▶ Your task
Once you reach the line containing "have hsymm : ∀" in the entries below, write out that line and each one after it down to the line containing "have hp' := hF hp", exactly and with nothing added.

+---+

import Summits.KontsevichZagierPeriods.KontsevichZagierPeriods.Theses.SymplecticScissors
import Summits.KontsevichZagierPeriods.KontsevichZagierPeriods.Theorems.SymplecticScissorsPlanarCompilerStubElementaryMovesAux2
import Summits.KontsevichZagierPeriods.KontsevichZagierPeriods.Theorems.SymplecticScissorsPlanarCompilerStubElementaryMovesAux3

/-!
# `PlanarCompiler` (crux stmt-KontsevichZagierPeriods-10058), line `twist-restoring-shear`: stub `stub_elementaryMoves`

`Θ` KILLS THE ELEMENTARY MOVES: a cell compiler `Θ` (an additive map on `FormalRep` sending a
1-dimensional representation `[∫_σ f]` to `[cell f⁺] − [cell f⁻]`, the honest integrand-`1` planar
representations on the open subgraphs of `f` and `−f` over `σ`, and every other generator to `0`)
maps every instance of the moves 1a (domain additivity), 1b (integrand additivity) and 2 (change of
variables), of any dimension, into the planar set-chain group
`G = closure((domainAddRel ∪ changeOfVariablesRel) ∩ closure{[s] : s planar, integrand 1})`.
Instances of dimension `≠ 1` are killed by `Θ`. In dimension one: 1a becomes two vertical cuts
(`domainAdd_cells_mem_planarGroup`); for 1b (`integrandAdd_cells_mem_planarGroup`), off a null set
of verticals the four functions `f^±, f₁^±` are differentiable (generic smoothness), there
`f⁺ + f₁⁻ + f₂⁻ = f⁻ + f₁⁺ + f₂⁺`, and open subgraphs of sums of non-negative functions split by
shear-and-stack (helper file II); rule 2 is `changeOfVariables_cells_mem_planarGroup` (helper file
III: the push-forward `(x, y) ↦ (Φ x, y / |Φ' x|)` off finitely many verticals).
-/

noncomputable section
import Summits.MatrixMultiplication.OmegaCensus.ThreeSetLineInverseCertificate
import Summits.MatrixMultiplication.OmegaCensus.DominoZpZpScaled
import HarnessLib

/-!
# Kernel computation for `(4,4,6)@289`: W-killer `2` = `[0,0,0,0,0,0,0,0,0,0,0,0,0,1,0,1,2]`, chunks `39–41` of `48`

ω-census `pub-omega`, family (b3), seat pub-omega-group gen 39.  Framing: lottery ticket; floor = certified bounds/negative ranges.
VALUE: part of the kernel certificate that the three-set line datum `W = [0,0,0,0,0,0,0,0,0,0,0,0,0,1,0,1,2]` (count vector on `ℤ₁₇`) admits NO `(X, Y, s)`
solving the three-set line identity at fibre size `17` with `|X| = 4`, `|Y| = 6` — for the `X`-data in chunks of `101` of
`ZpZpDomino.compsLit 17 4` (all `4845` count vectors of mass `4`), by the in-kernel inverse certificate `LineInv.noSol3Chk`
(`ThreeSetLineInverseCertificate`; prime `103` with `ζ = 64`, fallback `137` with `ζ = 119`).  Joined in `ThreeSetZ17Killers446Join`;
used by the cell theorem for `(4,4,6)@289` (`Dih(ℤ₁₇²)`).  NOT progress on ω.
-/

namespace Summit.MatrixMultiplication.OmegaCensus

namespace Z17Killers446

/-- Chunk `39` of killer `2`: the `X`-data `compsLit 17 4 [101·39, 101·39+101)` are refuted (`N = 103`, else `N = 137`). [folklore] -/
theorem kill446_k2_c39 : ((((ZpZpDomino.compsLit 17 4).drop (101 * 39)).take 101).all fun F =>
    LineInv.noSol3Chk 17 103 64 17 6 [0,0,0,0,0,0,0,0,0,0,0,0,0,1,0,1,2] F || LineInv.noSol3Chk 17 137 119 17 6 [0,0,0,0,0,0,0,0,0,0,0,0,0,1,0,1,2] F) = true := by
  decide +kernel

/-- Chunk `40` of killer `2`: the `X`-data `compsLit 17 4 [101·40, 101·40+101)` are refuted (`N = 103`, else `N = 137`). [folklore] -/
theorem kill446_k2_c40 : ((((ZpZpDomino.compsLit 17 4).drop (101 * 40)).take 101).all fun F =>
    LineInv.noSol3Chk 17 103 64 17 6 [0,0,0,0,0,0,0,0,0,0,0,0,0,1,0,1,2] F || LineInv.noSol3Chk 17 137 119 17 6 [0,0,0,0,0,0,0,0,0,0,0,0,0,1,0,1,2] F) = true := by
  decide +kernel

/-- Chunk `41` of killer `2`: the `X`-data `compsLit 17 4 [101·41, 101·41+101)` are refuted (`N = 103`, else `N = 137`). [folklore] -/
theorem kill446_k2_c41 : ((((ZpZpDomino.compsLit 17 4).drop (101 * 41)).take 101).all fun F =>
    LineInv.noSol3Chk 17 103 64 17 6 [0,0,0,0,0,0,0,0,0,0,0,0,0,1,0,1,2] F || LineInv.noSol3Chk 17 137 119 17 6 [0,0,0,0,0,0,0,0,0,0,0,0,0,1,0,1,2] F) = true := by
  decide +kernel

end Z17Killers446

end Summit.MatrixMultiplication.OmegaCensus
/-- **AT MOST TWO TRANSVERSAL PARTNERS OF THE CENTRE ON `11` VERTICES** (in each order): `|F| ≤ 4`. -/
theorem transversal_card_le_of_windmill_of_eleven (D : SimpleGraph V) [DecidableRel D.Adj] (hK : K4mFree D)
    (hk : Fintype.card V = 11) (hm : 6 * Fintype.card V ≤ 2 * D.edgeFinset.card + 26) (hdeg : ∀ z, 2 ≤ deg D z)
    (T₁ T₂ T₃ : Finset V) (h₁ : T₁.card = 3) (h₂ : T₂.card = 3) (h₃ : T₃.card = 3) {t : V}
    (h12 : T₁ ∩ T₂ = {t}) (h13 : T₁ ∩ T₃ = {t}) (h23 : T₂ ∩ T₃ = {t})
    (hcl₁ : ∀ x ∈ T₁, ∀ y ∈ T₁, x ≠ y → D.Adj x y) (hcl₂ : ∀ x ∈ T₂, ∀ y ∈ T₂, x ≠ y → D.Adj x y)
    (hcl₃ : ∀ x ∈ T₃, ∀ y ∈ T₃, x ≠ y → D.Adj x y)
    (hT : ∀ x y z, D.Adj x y → D.Adj x z → D.Adj y z →
      (x ∈ T₁ ∧ y ∈ T₁) ∨ (x ∈ T₂ ∧ y ∈ T₂) ∨ (x ∈ T₃ ∧ y ∈ T₃)) :
    ((adjPairsAll D).filter (fun p => codeg D p = 0 ∧ deficit D p = 0)).card ≤ 4 := by
  have hF := transversal_subset_of_windmill D hK T₁ T₂ T₃ h₁ h₂ h₃ h12 h13 h23 hcl₁ hcl₂ hcl₃
  set W : Finset V := T₁ ∪ T₂ ∪ T₃ with hW
  set F : Finset (V × V) := (adjPairsAll D).filter (fun p => codeg D p = 0 ∧ deficit D p = 0) with hFdef
  have hmem : ∀ {A B : Finset V}, A ∩ B = {t} → ∀ x, x ∈ A → x ∈ B → x = t := by
    intro A B h x hA hB
    have := mem_inter.mpr ⟨hA, hB⟩
    rw [h] at this
    exact mem_singleton.mp this
  have ht1 : t ∈ T₁ := (mem_inter.mp (by rw [h12]; exact mem_singleton_self t)).1
  have ht2 : t ∈ T₂ := (mem_inter.mp (by rw [h12]; exact mem_singleton_self t)).2
  have ht3 : t ∈ T₃ := (mem_inter.mp (by rw [h13]; exact mem_singleton_self t)).2
  have htW : t ∈ W := by rw [hW, mem_union, mem_union]; exact Or.inl (Or.inl ht1)
  have hadjW : ∀ x ∈ W, x ≠ t → D.Adj t x := by
    intro x hx hxt
    rw [hW, mem_union, mem_union] at hx
    rcases hx with (hx | hx) | hx
    · exact hcl₁ t ht1 x hx (Ne.symm hxt)
    · exact hcl₂ t ht2 x hx (Ne.symm hxt)
    · exact hcl₃ t ht3 x hx (Ne.symm hxt)
  -- `|W| = 7`
  have hWc : W.card = 7 := by
    have hu : (T₁ ∪ T₂).card + (T₁ ∩ T₂).card = T₁.card + T₂.card := card_union_add_card_inter T₁ T₂
    have hu' : (T₁ ∪ T₂ ∪ T₃).card + ((T₁ ∪ T₂) ∩ T₃).card = (T₁ ∪ T₂).card + T₃.card :=
      card_union_add_card_inter (T₁ ∪ T₂) T₃
    have hi : ((T₁ ∪ T₂) ∩ T₃).card = 1 := by
      rw [union_inter_distrib_right, h13, h23, union_self, card_singleton]
    rw [h12, card_singleton] at hu
    rw [hW]
    omega
  have hWcc : Wᶜ.card = 4 := by rw [card_compl, hWc, hk]
  -- membership in `F`
  have hadjF : ∀ z, (t, z) ∈ F → D.Adj t z ∧ codeg D (t, z) = 0 := by
    intro z hz
    rw [hFdef, mem_filter] at hz
    unfold adjPairsAll at hz
    rw [mem_filter] at hz
    exact ⟨hz.1.2, hz.2.1⟩
  have hcodeg : ∀ z x, codeg D (t, z) = 0 → D.Adj t x → D.Adj z x → False := by
    intro z x hc h1 h2
    unfold codeg at hc
    rw [card_eq_zero, filter_eq_empty_iff] at hc
    exact hc (mem_univ x) ⟨h1, h2⟩
  -- the symmetric partners
  have hsymm : ∀ p, p ∈ F → (p.2, p.1) ∈ F := by
    intro p hp
    rw [hFdef, mem_filter] at hp ⊢
    unfold adjPairsAll at hp ⊢
    rw [mem_filter] at hp ⊢
    refine ⟨⟨mem_univ _, hp.1.2.symm⟩, ?_, ?_⟩
    · have hc := hp.2.1
      unfold codeg at hc ⊢
      rw [card_eq_zero, filter_eq_empty_iff] at hc ⊢
      intro x hx hxx
      exact hc hx ⟨hxx.2, hxx.1⟩
    · have hd := hp.2.2
      unfold deficit at hd ⊢
      rw [card_eq_zero, filter_eq_empty_iff] at hd ⊢
      intro x hx hxx
      exact hd hx ⟨hxx.2, hxx.1⟩
  set Z₁ : Finset V := Wᶜ.filter (fun z => (t, z) ∈ F) with hZ₁
  set Z₂ : Finset V := Wᶜ.filter (fun z => (z, t) ∈ F) with hZ₂
  have hFZ : F ⊆ ({t} ×ˢ Z₁) ∪ (Z₂ ×ˢ {t}) := by
    intro p hp
    have hp' := hF hp
    rw [mem_union, mem_product, mem_product, mem_singleton, mem_singleton] at hp'
    rw [mem_union, mem_product, mem_product, mem_singleton, mem_singleton]
    rcases hp' with ⟨h1, h2⟩ | ⟨h1, h2⟩
    · left
      refine ⟨h1, ?_⟩
      rw [hZ₁, mem_filter]
      refine ⟨h2, ?_⟩
      have : p = (t, p.2) := by rw [← h1]
      rw [← this]; exact hp
    · right
      refine ⟨?_, h2⟩
      rw [hZ₂, mem_filter]
      refine ⟨h1, ?_⟩
      have : p = (p.1, t) := by rw [← h2]
      rw [← this]; exact hp
  have hZ21 : Z₂ ⊆ Z₁ := by
    intro z hz
    rw [hZ₂, mem_filter] at hz
    rw [hZ₁, mem_filter]
    exact ⟨hz.1, hsymm (z, t) hz.2⟩
  have hZ₁sub : Z₁ ⊆ Wᶜ := filter_subset _ _
  -- THE EDGE COUNT: at most two partners
  have hZ₁c : Z₁.card ≤ 2 := by
    by_contra hcon
    push Not at hcon
    set Y : Finset V := Wᶜ \ Z₁ with hY
    have hYc : Y.card + Z₁.card = 4 := by rw [hY, card_sdiff_add_card_eq_card hZ₁sub, hWcc]
    have hYle : Y.card ≤ 1 := by omega
    -- (a) a partner's neighbours lie in `{t} ∪ Y`
    have hNz : ∀ z ∈ Z₁, univ.filter (fun x => D.Adj z x) ⊆ insert t Y := by
      intro z hz x hx
      rw [mem_filter] at hx
      rw [hZ₁, mem_filter] at hz
      obtain ⟨htz, hcod⟩ := hadjF z hz.2
      rw [mem_insert]
      by_cases hxt : x = t
      · exact Or.inl hxt
      right
      rw [hY, mem_sdiff]
      have hxW : x ∉ W := by
        intro hxW
        exact hcodeg z x hcod (hadjW x hxW hxt) hx.2
      refine ⟨mem_compl.mpr hxW, ?_⟩
      intro hxZ
      rw [hZ₁, mem_filter] at hxZ
      exact hcodeg z x hcod (hadjF x hxZ.2).1 hx.2
    have hdegz : ∀ z ∈ Z₁, deg D z ≤ 1 + Y.card := by
      intro z hz
      unfold deg
      calc (univ.filter (fun x => D.Adj z x)).card ≤ (insert t Y).card := card_le_card (hNz z hz)
        _ ≤ 1 + Y.card := by rw [add_comm]; exact card_insert_le _ _
    -- a partner exists, so `|Y| = 1`, `Y = {y}`, and every partner is adjacent to `y`
    have hZne : Z₁.Nonempty := by rw [← card_pos]; omega
    obtain ⟨z₀, hz₀⟩ := hZne
    have hY1 : Y.card = 1 := by have := hdegz z₀ hz₀; have := hdeg z₀; omega
    obtain ⟨y, hy⟩ := card_eq_one.mp hY1
    have hzy : ∀ z ∈ Z₁, D.Adj z y := by
      intro z hz
      by_contra hnadj
      have hsub : univ.filter (fun x => D.Adj z x) ⊆ {t} := by
        intro x hx
        have := hNz z hz hx
        rw [mem_insert, hy, mem_singleton] at this
        rw [mem_filter] at hx
        rcases this with h | h
        · rw [mem_singleton]; exact h
        · exact absurd (h ▸ hx.2) hnadj
      have := card_le_card hsub
      rw [card_singleton] at this
      have := hdeg z
      unfold deg at this
      omega
    have hyW : y ∉ W := by
      have : y ∈ Y := by rw [hy]; exact mem_singleton_self y
      rw [hY, mem_sdiff, mem_compl] at this
      exact this.1
    have hyZ : y ∉ Z₁ := by
      have : y ∈ Y := by rw [hy]; exact mem_singleton_self y
      rw [hY, mem_sdiff] at this
      exact this.2
    have hty : ¬ D.Adj t y := by
      intro hty
      rw [hZ₁, mem_filter] at hz₀
      exact hcodeg z₀ y (hadjF z₀ hz₀.2).2 hty (hzy z₀ (by rw [hZ₁, mem_filter]; exact hz₀))
    -- (c) `y` meets each triangle in at most one vertex: `d(y) ≤ 6`
    have hyT : ∀ T : Finset V, (∀ x ∈ T, ∀ x' ∈ T, x ≠ x' → D.Adj x x') → (T = T₁ ∨ T = T₂ ∨ T = T₃) →
        (T.filter (fun x => D.Adj y x)).card ≤ 1 := by
      intro T hcl hTi
      rw [card_le_one]
      intro a ha b hb
      rw [mem_filter] at ha hb
      by_contra hab
      have hadj := hcl a ha.1 b hb.1 hab
      rcases hT y a b ha.2 hb.2 hadj with h | h | h
      · exact hyW (by rw [hW, mem_union, mem_union]; exact Or.inl (Or.inl h.1))
      · exact hyW (by rw [hW, mem_union, mem_union]; exact Or.inl (Or.inr h.1))
      · exact hyW (by rw [hW, mem_union, mem_union]; exact Or.inr h.1)
    have hdegy : deg D y ≤ 6 := by
      unfold deg
      have hsub : univ.filter (fun x => D.Adj y x) ⊆
          Z₁ ∪ (T₁.filter (fun x => D.Adj y x) ∪ T₂.filter (fun x => D.Adj y x) ∪ T₃.filter (fun x => D.Adj y x)) := by
        intro x hx
        have hx' := (mem_filter.mp hx).2
        rw [mem_union]
        by_cases hxW : x ∈ W
        · right
          rw [mem_union, mem_union]
          rw [hW, mem_union, mem_union] at hxW
          rcases hxW with (h | h) | h
          · exact Or.inl (Or.inl (mem_filter.mpr ⟨h, hx'⟩))
          · exact Or.inl (Or.inr (mem_filter.mpr ⟨h, hx'⟩))
          · exact Or.inr (mem_filter.mpr ⟨h, hx'⟩)
        · left
          by_contra hxZ
          have hxY : x ∈ Y := by rw [hY, mem_sdiff]; exact ⟨mem_compl.mpr hxW, hxZ⟩
          rw [hy, mem_singleton] at hxY
          exact D.irrefl (hxY ▸ hx')
      calc (univ.filter (fun x => D.Adj y x)).card ≤ _ := card_le_card hsub
        _ ≤ Z₁.card + (T₁.filter (fun x => D.Adj y x) ∪ T₂.filter (fun x => D.Adj y x) ∪
            T₃.filter (fun x => D.Adj y x)).card := card_union_le _ _
        _ ≤ Z₁.card + ((T₁.filter (fun x => D.Adj y x) ∪ T₂.filter (fun x => D.Adj y x)).card +
            (T₃.filter (fun x => D.Adj y x)).card) := by
          have := card_union_le (T₁.filter (fun x => D.Adj y x) ∪ T₂.filter (fun x => D.Adj y x))
            (T₃.filter (fun x => D.Adj y x))
          omega
        _ ≤ Z₁.card + (((T₁.filter (fun x => D.Adj y x)).card + (T₂.filter (fun x => D.Adj y x)).card) +
            (T₃.filter (fun x => D.Adj y x)).card) := by
          have := card_union_le (T₁.filter (fun x => D.Adj y x)) (T₂.filter (fun x => D.Adj y x))
          omega
        _ ≤ 6 := by
          have e1 := hyT T₁ hcl₁ (Or.inl rfl)
          have e2 := hyT T₂ hcl₂ (Or.inr (Or.inl rfl))
          have e3 := hyT T₃ hcl₃ (Or.inr (Or.inr rfl))
          have : Z₁.card ≤ 3 := by omega
          omega
    -- (d) a vertex `x ≠ t` of `W` has degree `≤ 3`
    have hdegx : ∀ x ∈ W, x ≠ t → deg D x ≤ 3 := by
      intro x hxW hxt
      -- its neighbours outside `W` lie in `Y`
      have hout : univ.filter (fun x' => D.Adj x x') ∩ Wᶜ ⊆ Y := by
        intro x' hx'
        rw [mem_inter, mem_filter] at hx'
        rw [hY, mem_sdiff]
        refine ⟨hx'.2, ?_⟩
        intro hx'Z
        rw [hZ₁, mem_filter] at hx'Z
        exact hcodeg x' x (hadjF x' hx'Z.2).2 (hadjW x hxW hxt) hx'.1.2.symm
      -- its neighbours inside `W` lie in its own triangle
      have hin : ∃ T : Finset V, T.card = 3 ∧ x ∈ T ∧ univ.filter (fun x' => D.Adj x x') ∩ W ⊆ T.erase x := by
        have hx3 : ∀ T A B : Finset V, T.card = 3 → x ∈ T → t ∈ T → T ∩ A = {t} → T ∩ B = {t} →
            (∀ a ∈ T, ∀ b ∈ T, a ≠ b → D.Adj a b) → (∀ a ∈ A, ∀ b ∈ A, a ≠ b → D.Adj a b) →
            (∀ a ∈ B, ∀ b ∈ B, a ≠ b → D.Adj a b) →
            (∀ x' y' z', D.Adj x' y' → D.Adj x' z' → D.Adj y' z' →
              (x' ∈ T ∧ y' ∈ T) ∨ (x' ∈ A ∧ y' ∈ A) ∨ (x' ∈ B ∧ y' ∈ B)) →
            ∀ x' ∈ W, D.Adj x x' → x' ∈ T := by
          intro T A B _ hxT htT hTA hTB _ _ _ hT' x' hx'W hadj
          by_cases hx't : x' = t
          · rw [hx't]; exact htT
          have h1 : D.Adj x t := (hadjW x hxW hxt).symm
          have h2 : D.Adj x' t := (hadjW x' hx'W hx't).symm
          rcases hT' x x' t hadj h1 h2 with h | h | h
          · exact h.2
          · exact absurd (hmem hTA x hxT h.1) hxt
          · exact absurd (hmem hTB x hxT h.1) hxt
        rw [hW, mem_union, mem_union] at hxW
        rcases hxW with (hx | hx) | hx
        · refine ⟨T₁, h₁, hx, ?_⟩
          intro x' hx'
          rw [mem_inter, mem_filter] at hx'
          rw [mem_erase]
          exact ⟨fun h => D.irrefl (h ▸ hx'.1.2), hx3 T₁ T₂ T₃ h₁ hx ht1 h12 h13 hcl₁ hcl₂ hcl₃ hT x' hx'.2 hx'.1.2⟩
        · refine ⟨T₂, h₂, hx, ?_⟩
          intro x' hx'
          rw [mem_inter, mem_filter] at hx'
          rw [mem_erase]
          refine ⟨fun h => D.irrefl (h ▸ hx'.1.2), ?_⟩
          refine hx3 T₂ T₁ T₃ h₂ hx ht2 (by rw [inter_comm]; exact h12) h23 hcl₂ hcl₁ hcl₃ ?_ x' hx'.2 hx'.1.2
          intro x' y' z' a b c
          rcases hT x' y' z' a b c with h | h | h
          · exact Or.inr (Or.inl h)
          · exact Or.inl h
          · exact Or.inr (Or.inr h)
        · refine ⟨T₃, h₃, hx, ?_⟩
          intro x' hx'
          rw [mem_inter, mem_filter] at hx'
          rw [mem_erase]
          refine ⟨fun h => D.irrefl (h ▸ hx'.1.2), ?_⟩
          refine hx3 T₃ T₁ T₂ h₃ hx ht3 (by rw [inter_comm]; exact h13) (by rw [inter_comm]; exact h23)
            hcl₃ hcl₁ hcl₂ ?_ x' hx'.2 hx'.1.2
          intro x' y' z' a b c
          rcases hT x' y' z' a b c with h | h | h
          · exact Or.inr (Or.inl h)
          · exact Or.inr (Or.inr h)
          · exact Or.inl h
      obtain ⟨T, hTc, hxT, hsubT⟩ := hin
      unfold deg
      have hsub : univ.filter (fun x' => D.Adj x x') ⊆ T.erase x ∪ Y := by
        intro x' hx'
        rw [mem_union]
        by_cases hx'W : x' ∈ W
        · exact Or.inl (hsubT (mem_inter.mpr ⟨hx', hx'W⟩))
        · exact Or.inr (hout (mem_inter.mpr ⟨hx', mem_compl.mpr hx'W⟩))
      calc (univ.filter (fun x' => D.Adj x x')).card ≤ (T.erase x ∪ Y).card := card_le_card hsub
        _ ≤ (T.erase x).card + Y.card := card_union_le _ _
        _ = 3 := by rw [card_erase_of_mem hxT, hTc, hY1]
    -- (e) `d(t) ≤ 9`
    have hdegt : deg D t ≤ 9 := by
      unfold deg
      have hsub : univ.filter (fun x => D.Adj t x) ⊆ (univ.erase t).erase y := by
        intro x hx
        rw [mem_filter] at hx
        rw [mem_erase, mem_erase]
        exact ⟨fun h => hty (h ▸ hx.2), fun h => D.irrefl (h ▸ hx.2), mem_univ x⟩
      calc _ ≤ ((univ.erase t).erase y).card := card_le_card hsub
        _ = 9 := by
          rw [card_erase_of_mem, card_erase_of_mem (mem_univ t), card_univ, hk]
          rw [mem_erase]
          exact ⟨fun h => hyW (h ▸ htW), mem_univ y⟩
    -- THE SUM
    have hsum := sum_deg_eq D
    have hsplit1 : ∑ v, deg D v = ∑ v ∈ W, deg D v + ∑ v ∈ Wᶜ, deg D v := (sum_add_sum_compl W _).symm
    have hsplit2 : ∑ v ∈ W, deg D v = deg D t + ∑ v ∈ W.erase t, deg D v := (add_sum_erase W _ htW).symm
    have hsplit3 : ∑ v ∈ Wᶜ, deg D v = ∑ v ∈ Wᶜ \ Z₁, deg D v + ∑ v ∈ Z₁, deg D v := (sum_sdiff hZ₁sub).symm
    have hb1 : ∑ v ∈ W.erase t, deg D v ≤ 18 := by
      calc ∑ v ∈ W.erase t, deg D v ≤ ∑ _v ∈ W.erase t, 3 :=
            sum_le_sum (fun v hv => hdegx v (mem_of_mem_erase hv) (ne_of_mem_erase hv))
        _ = 18 := by rw [sum_const, smul_eq_mul, card_erase_of_mem htW, hWc]
    have hb2 : ∑ v ∈ Z₁, deg D v ≤ 6 := by
      calc ∑ v ∈ Z₁, deg D v ≤ ∑ _v ∈ Z₁, 2 := sum_le_sum (fun v hv => by have := hdegz v hv; omega)
        _ ≤ 6 := by rw [sum_const, smul_eq_mul]; omega
    have hb3 : ∑ v ∈ Wᶜ \ Z₁, deg D v ≤ 6 := by
      rw [← hY, hy, sum_singleton]
      exact hdegy
    rw [hk] at hm
    omega
  calc F.card ≤ (({t} ×ˢ Z₁) ∪ (Z₂ ×ˢ {t})).card := card_le_card hFZ
    _ ≤ ({t} ×ˢ Z₁).card + (Z₂ ×ˢ {t}).card := card_union_le _ _
    _ = Z₁.card + Z₂.card := by rw [card_product, card_product, card_singleton, one_mul, mul_one]
    _ ≤ 4 := by have := card_le_card hZ21; omega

+---+

▶ Response area
  have hsymm : ∀ p, p ∈ F → (p.2, p.1) ∈ F := by
    intro p hp
    rw [hFdef, mem_filter] at hp ⊢
    unfold adjPairsAll at hp ⊢
    rw [mem_filter] at hp ⊢
    refine ⟨⟨mem_univ _, hp.1.2.symm⟩, ?_, ?_⟩
    · have hc := hp.2.1
      unfold codeg at hc ⊢
      rw [card_eq_zero, filter_eq_empty_iff] at hc ⊢
      intro x hx hxx
      exact hc hx ⟨hxx.2, hxx.1⟩
    · have hd := hp.2.2
      unfold deficit at hd ⊢
      rw [card_eq_zero, filter_eq_empty_iff] at hd ⊢
      intro x hx hxx
      exact hd hx ⟨hxx.2, hxx.1⟩
  set Z₁ : Finset V := Wᶜ.filter (fun z => (t, z) ∈ F) with hZ₁
  set Z₂ : Finset V := Wᶜ.filter (fun z => (z, t) ∈ F) with hZ₂
  have hFZ : F ⊆ ({t} ×ˢ Z₁) ∪ (Z₂ ×ˢ {t}) := by
    intro p hp
    have hp' := hF hp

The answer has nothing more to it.